My bucket name is 13 character long so this should not be the problem.
Do I have to give some special permissions to copilot? It cannot create the S3 bucket.

Hi @thstart ! This is very strange, I don't think it's related to permissions. Do you see the bucket name written in the addons/<bucket>.yml file?

Hi @thstart ! This is very strange, I don't think it's related to permissions. Do you see the bucket name written in the addons/<bucket>.yml file?
yes, I changed the name to MyBucket, but here is the yaml file generated from copilot :

Parameters:
  App:
    Type: String
    Description: Your application's name.
  Env:
    Type: String
    Description: The environment name your service, job, or workflow is being deployed to.
  Name:
    Type: String
    Description: The name of the service, job, or workflow being deployed.
Resources:
  MyBucket:
    Metadata:
      'aws:copilot:description': 'An Amazon S3 bucket to store and retrieve objects for MyBucket'
    Type: AWS::S3::Bucket
    DeletionPolicy: Retain
    Properties:
      AccessControl: Private
      BucketEncryption:
        ServerSideEncryptionConfiguration:
        - ServerSideEncryptionByDefault:
            SSEAlgorithm: AES256
      BucketName: !Sub '${App}-${Env}-${Name}-MyBucket'
      PublicAccessBlockConfiguration:
        BlockPublicAcls: true
        BlockPublicPolicy: true

  MyBucketBucketPolicy:
    Metadata:
      'aws:copilot:description': 'A bucket policy to deny unencrypted access to the bucket and its contents'
    Type: AWS::S3::BucketPolicy
    DeletionPolicy: Retain
    Properties:
      PolicyDocument:
        Version: 2012-10-17
        Statement:
          - Sid: ForceHTTPS
            Effect: Deny
            Principal: '*'
            Action: 's3:*'
            Resource: 
              - !Sub ${ MyBucket.Arn}/*
              - !Sub ${ MyBucket.Arn}
            Condition: 
              Bool:
                "aws:SecureTransport": false
      Bucket: !Ref MyBucket

  MyBucketAccessPolicy:
    Metadata:
      'aws:copilot:description': 'An IAM ManagedPolicy for your service to access the MyBucket bucket'
    Type: AWS::IAM::ManagedPolicy
    Properties:
      Description: !Sub
        - Grants CRUD access to the S3 bucket ${Bucket}
        - { Bucket: !Ref MyBucket }
      PolicyDocument:
        Version: 2012-10-17
        Statement:
          - Sid: S3ObjectActions
            Effect: Allow
            Action:
              - s3:GetObject
              - s3:PutObject
              - s3:PutObjectACL
              - s3:PutObjectTagging
              - s3:DeleteObject
              - s3:RestoreObject
            Resource: !Sub ${ MyBucket.Arn}/*
          - Sid: S3ListAction
            Effect: Allow
            Action: s3:ListBucket
            Resource: !Sub ${ MyBucket.Arn}

Outputs:
  MyBucketName:
    Description: "The name of a user-defined bucket."
    Value: !Ref MyBucket
  MyBucketAccessPolicy:
    Description: "The IAM::ManagedPolicy to attach to the task role"
    Value: !Ref MyBucketAccessPolicy

Hi @thstart, does a bucket with that name already exist in your account?

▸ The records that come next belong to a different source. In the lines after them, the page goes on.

import Mathlib
import HarnessLib

/-!
# OutsiderSandwich — typed separating worlds for the one-block cut (decomp-mm lens-4, g18)

Route `route-MatrixMultiplication-OutsiderSandwich`.  The tree PROVES the chain of residuals

  `LaserMergeOptimal ⟹ CouplingMergeOptimal ⟹ BlockOneMergeOptimal`

(`Theorems/OutsiderSandwichSquaredLaserPacking.lean`, g18, hypothesis-free).  This route-independent
file shows that NEITHER converse follows from the single-point VALUE LAWS the tree knows for a
universal spectral point `F` at the five tensors in play — `m = F⟨2,2,2⟩`, `f = F(cw₂)`,
`c_k = F(C_k)` (`C₁, C₂, C₃` the coupled blocks of `cw₂ ⊗ cw₂`):

* L1 `4 ≤ m ≤ 8` (`2 ≤ τ_F ≤ 3`);  L2 `3 ≤ f ≤ 4` (`Q̃(cw₂) = 3`, `R(cw₂) ≤ 4` over `ℂ`);
* L3 the LASER FLOOR `27 m ≤ 4 f³` (`f ≥ 3·2^{(τ−2)/3}`, item `LaserFloor`);
* L4 `4 ≤ c_k ≤ 7` (`Q̃(C_k) = 4`, `R(C₁) ≤ 7`);  L5 `c_k ≤ f²`;
* L6 the COUPLING BENCHMARK `4 m² ≤ c₁c₂c₃`;
* L7 the SQUARED LASER FLOOR `3¹⁸ m² (c₁c₂c₃)² ≤ 2¹⁶ f¹⁸` (item `SquaredLaserFloor`, g18);
* L8 closure under leg rotation `(m, f, c₁, c₂, c₃) ↦ (m, f, c₃, c₁, c₂)`;
* L9 a point maximal in `m` exists (`τ = ω` is attained).

A WORLD is a set `X` of value tuples satisfying L1–L9 (`Laws X`); the route's letters read on a
world: `SummitW` (`m ≤ 4` everywhere, i.e. `ω = 2`), `BlockOneMergeOptimalW` (a top point with
`c₁ ≤ m`), `CouplingMergeOptimalW` (a top point with `c₁c₂c₃ ≤ 4m²`), `LaserTightAtTopW` (the
spectral form of `LaserMergeOptimal`: near-top points on the laser floor line).  The companion file
`OutsiderSandwichBlockOneWorldsFaithful.lean` proves that the TRUE value set satisfies `Laws` and that
the four letters there are literally the route items.

Results (pure real arithmetic):
* `worldOne` — `X₁ = {(5, 31/8, 4,7,7) + rotations, (4, 3, 4,4,4)}`: `Laws`, `BlockOneMergeOptimalW`,
  `¬ CouplingMergeOptimalW`, `¬ LaserTightAtTopW`, `¬ SummitW`.  So `BlockOneMergeOptimal ⟹
  CouplingMergeOptimal` (and `⟹ LaserMergeOptimal`, `⟹ ω = 2`) is NOT a consequence of L1–L9: the
  one-block residual is STRICTLY weaker than the coupling and laser residuals relative to the laws.
* `worldTwo` — `X₂ = {(5, 31/8, 4,5,5) + rotations, (4, 3, 4,4,4)}`: `Laws`, `CouplingMergeOptimalW`,
  `¬ LaserTightAtTopW`, `¬ SummitW`: the coupling residual is strictly weaker than the laser residual.
* `worldZero` — `X₀ = {(4, 3, 4,4,4)}` (the `ω = 2` world, every law TIGHT): `Laws`, `SummitW` and all
  three merge-optimality letters — the laws are consistent with the summit.

References: [Strassen1988, Thm. 3.8]; [CoppersmithWinograd1990, §7]; [ConnerHuangLandsberg2020, §1];
[BurgisserClausenShokrollahi1997, Thm. 15.41].
-/

noncomputable section

namespace Summit.MatrixMultiplication.MatrixMultiplication.Theorems.OutsiderSandwichBlockOneWorlds

/-! ## 1. Value tuples, laws, letters -/

/-- A value tuple `(m, f, c₁, c₂, c₃) = (F⟨2,2,2⟩, F(cw₂), F(C₁), F(C₂), F(C₃))`. -/
structure Pt where
  /-- `F⟨2,2,2⟩ = 2^{τ_F}` -/
  m : ℝ
  /-- `F(cw₂)` -/
  f : ℝ
  /-- `F(C₁)` -/
  c₁ : ℝ
  /-- `F(C₂)` -/
  c₂ : ℝ
  /-- `F(C₃)` -/
  c₃ : ℝ

/-- Leg rotation of a value tuple: `F ↦ F_C` maps `(c₁, c₂, c₃) ↦ (c₃, c₁, c₂)`. -/
def Pt.rot (v : Pt) : Pt := ⟨v.m, v.f, v.c₃, v.c₁, v.c₂⟩

/-- **The laws L1–L9** of a world `X` (each the shadow of a tree theorem, see the Faithful file). -/
structure Laws (X : Set Pt) : Prop where
  /-- L1: `4 ≤ m ≤ 8`. -/
  m_mem : ∀ v ∈ X, 4 ≤ v.m ∧ v.m ≤ 8
  /-- L2: `3 ≤ f ≤ 4`. -/
  f_mem : ∀ v ∈ X, 3 ≤ v.f ∧ v.f ≤ 4
  /-- L3: laser floor `27 m ≤ 4 f³`. -/
  laser_floor : ∀ v ∈ X, 27 * v.m ≤ 4 * v.f ^ 3
  /-- L4: `4 ≤ c_k ≤ 7`. -/
  c_mem : ∀ v ∈ X, (4 ≤ v.c₁ ∧ v.c₁ ≤ 7) ∧ (4 ≤ v.c₂ ∧ v.c₂ ≤ 7) ∧ (4 ≤ v.c₃ ∧ v.c₃ ≤ 7)
  /-- L5: `c_k ≤ f²`. -/
  c_le_sq : ∀ v ∈ X, v.c₁ ≤ v.f ^ 2 ∧ v.c₂ ≤ v.f ^ 2 ∧ v.c₃ ≤ v.f ^ 2
  /-- L6: coupling benchmark `4 m² ≤ c₁ c₂ c₃`. -/
  benchmark : ∀ v ∈ X, 4 * v.m ^ 2 ≤ v.c₁ * v.c₂ * v.c₃
  /-- L7: squared laser floor `3¹⁸ m² (c₁c₂c₃)² ≤ 2¹⁶ f¹⁸`. -/
  squared_floor : ∀ v ∈ X, 3 ^ 18 * v.m ^ 2 * (v.c₁ * v.c₂ * v.c₃) ^ 2 ≤ 2 ^ 16 * v.f ^ 18
  /-- L8: closure under leg rotation. -/
  rot_mem : ∀ v ∈ X, v.rot ∈ X
  /-- L9: a point maximal in `m` exists. -/
  top_exists : ∃ v ∈ X, ∀ w ∈ X, w.m ≤ v.m

/-- A top point of a world: maximal `m` (`τ_F = ω`). -/
def IsTop (X : Set Pt) (v : Pt) : Prop := v ∈ X ∧ ∀ w ∈ X, w.m ≤ v.m

/-- The summit read on a world: `m ≤ 4` everywhere (`ω = 2`). -/
def SummitW (X : Set Pt) : Prop := ∀ v ∈ X, v.m ≤ 4

/-- `BlockOneMergeOptimal` read on a world: a top point with `F(C₁) ≤ F⟨2,2,2⟩`. -/
def BlockOneMergeOptimalW (X : Set Pt) : Prop := ∃ v, IsTop X v ∧ v.c₁ ≤ v.m

/-- `CouplingMergeOptimal` read on a world: a top point with `F(C) ≤ 4 F⟨2,2,2⟩²`. -/
def CouplingMergeOptimalW (X : Set Pt) : Prop := ∃ v, IsTop X v ∧ v.c₁ * v.c₂ * v.c₃ ≤ 4 * v.m ^ 2

/-- `LaserTightAtTop` (`⟺ LaserMergeOptimal`) read on a world: for every `δ > 0` a `δ`-near-top
point `δ`-close to the laser floor line `log₂ f = log₂ 3 + (τ − 2)/3`. -/
def LaserTightAtTopW (X : Set Pt) : Prop :=
  ∀ δ : ℝ, 0 < δ → ∃ v ∈ X, (∀ w ∈ X, Real.logb 2 w.m ≤ Real.logb 2 v.m + δ) ∧
    Real.logb 2 v.f ≤ Real.logb 2 3 + (Real.logb 2 v.m - 2) / 3 + δ

/-! ## 2. Rational bounds on binary logarithms -/

/-- `x^q < 2^p ⟹ log₂ x < p/q`. -/
theorem logb_two_lt {x : ℝ} (hx : 0 < x) {p q : ℕ} (hq : 0 < q) (h : x ^ q < (2 : ℝ) ^ p) :
    Real.logb 2 x < (p : ℝ) / q := by
  have hlog2 : 0 < Real.log 2 := Real.log_pos one_lt_two
  have hq' : (0 : ℝ) < q := by exact_mod_cast hq
  have h1 : (q : ℝ) * Real.log x < (p : ℝ) * Real.log 2 := by
    rw [← Real.log_pow, ← Real.log_pow]; exact Real.log_lt_log (pow_pos hx q) h
  rw [Real.logb, div_lt_iff₀ hlog2]
  have h2 : Real.log x < (p : ℝ) * Real.log 2 / q := by rw [lt_div_iff₀ hq']; linarith
  calc Real.log x < (p : ℝ) * Real.log 2 / q := h2
    _ = (p : ℝ) / q * Real.log 2 := by ring

/-- `2^p < x^q ⟹ p/q < log₂ x`. -/
theorem lt_logb_two {x : ℝ} {p q : ℕ} (hq : 0 < q) (h : (2 : ℝ) ^ p < x ^ q) :
    (p : ℝ) / q < Real.logb 2 x := by
  have hlog2 : 0 < Real.log 2 := Real.log_pos one_lt_two
  have hq' : (0 : ℝ) < q := by exact_mod_cast hq
  have h1 : (p : ℝ) * Real.log 2 < (q : ℝ) * Real.log x := by
    rw [← Real.log_pow, ← Real.log_pow]; exact Real.log_lt_log (pow_pos two_pos p) h
  rw [Real.logb, lt_div_iff₀ hlog2]
  have h2 : (p : ℝ) * Real.log 2 / q < Real.log x := by rw [div_lt_iff₀ hq']; linarith
  calc (p : ℝ) / q * Real.log 2 = (p : ℝ) * Real.log 2 / q := by ring
    _ < Real.log x := h2

/-- `log₂ 3 < 8/5` (`3⁵ = 243 < 256 = 2⁸`). -/
theorem logb_two_three_lt : Real.logb 2 3 < 8 / 5 := by
  have h := logb_two_lt (x := 3) (by norm_num) (p := 8) (q := 5) (by norm_num) (by norm_num)
  norm_num at h; exact h

/-- `log₂ 5 < 7/3` (`5³ = 125 < 128 = 2⁷`). -/
theorem logb_two_five_lt : Real.logb 2 5 < 7 / 3 := by
  have h := logb_two_lt (x := 5) (by norm_num) (p := 7) (q := 3) (by norm_num) (by norm_num)
  norm_num at h; exact h

/-- `23/10 < log₂ 5` (`2²³ < 5¹⁰`). -/
theorem lt_logb_two_five : 23 / 10 < Real.logb 2 5 := by
  have h := lt_logb_two (x := 5) (p := 23) (q := 10) (by norm_num) (by norm_num)
  norm_num at h; exact h

/-- `log₂ 4 < 21/10` (`4¹⁰ < 2²¹`). -/
theorem logb_two_four_lt : Real.logb 2 4 < 21 / 10 := by
  have h := logb_two_lt (x := 4) (by norm_num) (p := 21) (q := 10) (by norm_num) (by norm_num)
  norm_num at h; exact h

/-- `19/10 < log₂ (31/8)` (`2¹⁹ < (31/8)¹⁰`). -/
theorem lt_logb_two_f : 19 / 10 < Real.logb 2 (31 / 8) := by
  have h := lt_logb_two (x := 31 / 8) (p := 19) (q := 10) (by norm_num) (by norm_num)
  norm_num at h; exact h

/-- At a top point `(m, f) = (5, 31/8)` the laser floor line is missed by more than `1/10`. -/
theorem top_off_floor : ¬ Real.logb 2 (31 / 8) ≤ Real.logb 2 3 + (Real.logb 2 5 - 2) / 3 + 1 / 10 := by
  have h3 := logb_two_three_lt
  have h5 := logb_two_five_lt
  have hf := lt_logb_two_f
  intro h; linarith

/-- The bottom point `m = 4` is not `1/10`-near the top `m = 5`. -/
theorem bottom_not_near : ¬ Real.logb 2 5 ≤ Real.logb 2 4 + 1 / 10 := by
  have h4 := logb_two_four_lt
  have h5 := lt_logb_two_five
  intro h; linarith

/-! ## 3. World one: `BlockOneMergeOptimal ∧ ¬CouplingMergeOptimal ∧ ¬LaserMergeOptimal ∧ ω > 2` -/

/-- Top point of world one: `τ = log₂ 5`, `f = 31/8`, `(c₁,c₂,c₃) = (4,7,7)`. -/
def T₁ : Pt := ⟨5, 31 / 8, 4, 7, 7⟩
/-- Its rotation `(7,4,7)`. -/
def T₂ : Pt := ⟨5, 31 / 8, 7, 4, 7⟩
/-- Its second rotation `(7,7,4)`. -/
def T₃ : Pt := ⟨5, 31 / 8, 7, 7, 4⟩
/-- The gauge corner `τ = 2`: `(4, 3, 4, 4, 4)` (the values of the support functionals). -/
def B₀ : Pt := ⟨4, 3, 4, 4, 4⟩

/-- World one. -/
def X₁ : Set Pt := {v | v = T₁ ∨ v = T₂ ∨ v = T₃ ∨ v = B₀}

/-- World one satisfies the laws. -/
theorem laws_X₁ : Laws X₁ where
  m_mem := by rintro v (rfl | rfl | rfl | rfl) <;> norm_num [T₁, T₂, T₃, B₀]
  f_mem := by rintro v (rfl | rfl | rfl | rfl) <;> norm_num [T₁, T₂, T₃, B₀]
  laser_floor := by rintro v (rfl | rfl | rfl | rfl) <;> norm_num [T₁, T₂, T₃, B₀]
  c_mem := by rintro v (rfl | rfl | rfl | rfl) <;> norm_num [T₁, T₂, T₃, B₀]
  c_le_sq := by rintro v (rfl | rfl | rfl | rfl) <;> norm_num [T₁, T₂, T₃, B₀]
  benchmark := by rintro v (rfl | rfl | rfl | rfl) <;> norm_num [T₁, T₂, T₃, B₀]
  squared_floor := by rintro v (rfl | rfl | rfl | rfl) <;> norm_num [T₁, T₂, T₃, B₀]
  rot_mem := by
    rintro v (rfl | rfl | rfl | rfl)
    · exact Or.inr (Or.inl rfl)
    · exact Or.inr (Or.inr (Or.inl rfl))
    · exact Or.inl rfl
    · exact Or.inr (Or.inr (Or.inr rfl))
  top_exists := ⟨T₁, Or.inl rfl, by rintro w (rfl | rfl | rfl | rfl) <;> norm_num [T₁, T₂, T₃, B₀]⟩

/-- `T₁` is a top point of world one. -/
theorem isTop_T₁ : IsTop X₁ T₁ :=
  ⟨Or.inl rfl, by rintro w (rfl | rfl | rfl | rfl) <;> norm_num [T₁, T₂, T₃, B₀]⟩

/-- In world one `BlockOneMergeOptimal` holds (`c₁ = 4 ≤ 5 = m` at the top point `T₁`). -/
theorem blockOneMergeOptimalW_X₁ : BlockOneMergeOptimalW X₁ :=
  ⟨T₁, isTop_T₁, by norm_num [T₁]⟩

/-- In world one `CouplingMergeOptimal` fails (`c₁c₂c₃ = 196 > 100 = 4m²` at every top point). -/
theorem not_couplingMergeOptimalW_X₁ : ¬ CouplingMergeOptimalW X₁ := by
  rintro ⟨v, ⟨hv, htop⟩, hle⟩
  rcases hv with rfl | rfl | rfl | rfl
  · norm_num [T₁] at hle
  · norm_num [T₂] at hle
  · norm_num [T₃] at hle
  · have h := htop T₁ (Or.inl rfl); norm_num [T₁, B₀] at h

/-- In world one `LaserTightAtTop` (`⟺ LaserMergeOptimal`) fails: with `δ = 1/10` the top points miss
the floor line and the bottom point is not near the top. -/
theorem not_laserTightAtTopW_X₁ : ¬ LaserTightAtTopW X₁ := by
  intro h
  obtain ⟨v, hv, hnear, hfloor⟩ := h (1 / 10) (by norm_num)
  rcases hv with rfl | rfl | rfl | rfl
  · exact top_off_floor (by simpa [T₁] using hfloor)
  · exact top_off_floor (by simpa [T₂] using hfloor)
  · exact top_off_floor (by simpa [T₃] using hfloor)
  · exact bottom_not_near (by simpa [T₁, B₀] using hnear T₁ (Or.inl rfl))

/-- In world one the summit fails (`m = 5 > 4` at the top). -/
theorem not_summitW_X₁ : ¬ SummitW X₁ := fun h => by
  have := h T₁ (Or.inl rfl); norm_num [T₁] at this

/-- **World one**: the laws L1–L9 together with `BlockOneMergeOptimal` do NOT yield
`CouplingMergeOptimal`, `LaserMergeOptimal` (as `LaserTightAtTop`) or `ω = 2`. -/
theorem worldOne : ∃ X : Set Pt, Laws X ∧ BlockOneMergeOptimalW X ∧ ¬ CouplingMergeOptimalW X ∧
    ¬ LaserTightAtTopW X ∧ ¬ SummitW X :=
  ⟨X₁, laws_X₁, blockOneMergeOptimalW_X₁, not_couplingMergeOptimalW_X₁, not_laserTightAtTopW_X₁,
    not_summitW_X₁⟩

/-! ## 4. World two: `CouplingMergeOptimal ∧ ¬LaserMergeOptimal ∧ ω > 2` -/

/-- Top point of world two: `(c₁,c₂,c₃) = (4,5,5)`, `c₁c₂c₃ = 100 = 4m²`. -/
def U₁ : Pt := ⟨5, 31 / 8, 4, 5, 5⟩
/-- Its rotation. -/
def U₂ : Pt := ⟨5, 31 / 8, 5, 4, 5⟩
/-- Its second rotation. -/
def U₃ : Pt := ⟨5, 31 / 8, 5, 5, 4⟩

/-- World two. -/
def X₂ : Set Pt := {v | v = U₁ ∨ v = U₂ ∨ v = U₃ ∨ v = B₀}

/-- World two satisfies the laws. -/
theorem laws_X₂ : Laws X₂ where
  m_mem := by rintro v (rfl | rfl | rfl | rfl) <;> norm_num [U₁, U₂, U₃, B₀]
  f_mem := by rintro v (rfl | rfl | rfl | rfl) <;> norm_num [U₁, U₂, U₃, B₀]
  laser_floor := by rintro v (rfl | rfl | rfl | rfl) <;> norm_num [U₁, U₂, U₃, B₀]
  c_mem := by rintro v (rfl | rfl | rfl | rfl) <;> norm_num [U₁, U₂, U₃, B₀]
  c_le_sq := by rintro v (rfl | rfl | rfl | rfl) <;> norm_num [U₁, U₂, U₃, B₀]
  benchmark := by rintro v (rfl | rfl | rfl | rfl) <;> norm_num [U₁, U₂, U₃, B₀]
  squared_floor := by rintro v (rfl | rfl | rfl | rfl) <;> norm_num [U₁, U₂, U₃, B₀]
  rot_mem := by
    rintro v (rfl | rfl | rfl | rfl)
    · exact Or.inr (Or.inl rfl)
    · exact Or.inr (Or.inr (Or.inl rfl))
    · exact Or.inl rfl
    · exact Or.inr (Or.inr (Or.inr rfl))
  top_exists := ⟨U₁, Or.inl rfl, by rintro w (rfl | rfl | rfl | rfl) <;> norm_num [U₁, U₂, U₃, B₀]⟩

/-- In world two `CouplingMergeOptimal` holds (`c₁c₂c₃ = 100 = 4m²` at the top point `U₁`). -/
theorem couplingMergeOptimalW_X₂ : CouplingMergeOptimalW X₂ :=
  ⟨U₁, ⟨Or.inl rfl, by rintro w (rfl | rfl | rfl | rfl) <;> norm_num [U₁, U₂, U₃, B₀]⟩,
    by norm_num [U₁]⟩

/-- In world two `LaserTightAtTop` fails. -/
theorem not_laserTightAtTopW_X₂ : ¬ LaserTightAtTopW X₂ := by
  intro h
  obtain ⟨v, hv, hnear, hfloor⟩ := h (1 / 10) (by norm_num)
  rcases hv with rfl | rfl | rfl | rfl
  · exact top_off_floor (by simpa [U₁] using hfloor)
  · exact top_off_floor (by simpa [U₂] using hfloor)
  · exact top_off_floor (by simpa [U₃] using hfloor)
  · exact bottom_not_near (by simpa [U₁, B₀] using hnear U₁ (Or.inl rfl))

/-- In world two the summit fails. -/
theorem not_summitW_X₂ : ¬ SummitW X₂ := fun h => by
  have := h U₁ (Or.inl rfl); norm_num [U₁] at this

/-- **World two**: the laws L1–L9 together with `CouplingMergeOptimal` do NOT yield `LaserMergeOptimal`
(as `LaserTightAtTop`) or `ω = 2`. -/
theorem worldTwo : ∃ X : Set Pt, Laws X ∧ CouplingMergeOptimalW X ∧ ¬ LaserTightAtTopW X ∧
    ¬ SummitW X :=
  ⟨X₂, laws_X₂, couplingMergeOptimalW_X₂, not_laserTightAtTopW_X₂, not_summitW_X₂⟩

/-! ## 5. World zero: the `ω = 2` world, every law tight -/

/-- World zero: the single gauge corner. -/
def X₀ : Set Pt := {v | v = B₀}

/-- World zero satisfies the laws — L3, L6, L7 with EQUALITY. -/
theorem laws_X₀ : Laws X₀ where
  m_mem := by rintro v rfl; norm_num [B₀]
  f_mem := by rintro v rfl; norm_num [B₀]
  laser_floor := by rintro v rfl; norm_num [B₀]
  c_mem := by rintro v rfl; norm_num [B₀]
  c_le_sq := by rintro v rfl; norm_num [B₀]
  benchmark := by rintro v rfl; norm_num [B₀]
  squared_floor := by rintro v rfl; norm_num [B₀]
  rot_mem := by rintro v rfl; rfl
  top_exists := ⟨B₀, rfl, by rintro w rfl; exact le_rfl⟩

/-- In world zero the summit and all three merge-optimality letters hold. -/
theorem worldZero : Laws X₀ ∧ SummitW X₀ ∧ BlockOneMergeOptimalW X₀ ∧ CouplingMergeOptimalW X₀ ∧
    LaserTightAtTopW X₀ := by
  refine ⟨laws_X₀, ?_, ⟨B₀, ⟨rfl, ?_⟩, by norm_num [B₀]⟩, ⟨B₀, ⟨rfl, ?_⟩, by norm_num [B₀]⟩, ?_⟩
  · rintro v rfl; norm_num [B₀]
  · rintro w rfl; exact le_rfl
  · rintro w rfl; exact le_rfl
  · intro δ hδ
    refine ⟨B₀, rfl, ?_, ?_⟩
    · rintro w rfl; linarith
    · have h4 : Real.logb 2 (4 : ℝ) = 2 := by
        rw [show (4 : ℝ) = 2 ^ (2 : ℝ) by norm_num, Real.logb_rpow two_pos (by norm_num)]
      simp only [B₀, h4]
      linarith

end Summit.MatrixMultiplication.MatrixMultiplication.Theorems.OutsiderSandwichBlockOneWorlds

That could be a reason for the failure. Can you check the cloudformation outputs for the addons stack?

Currently, the deletion policy is set by default to Retain for S3 buckets but it looks like in our next release we'll remove that, so buckets will be freely torn down on service deletion.

Yes, that was the cause - I investigated after many experiments ;)

Now I have the next task - how to transfer the files from S3 to EFS?
Are there an automatic script to handle all permissions, etc?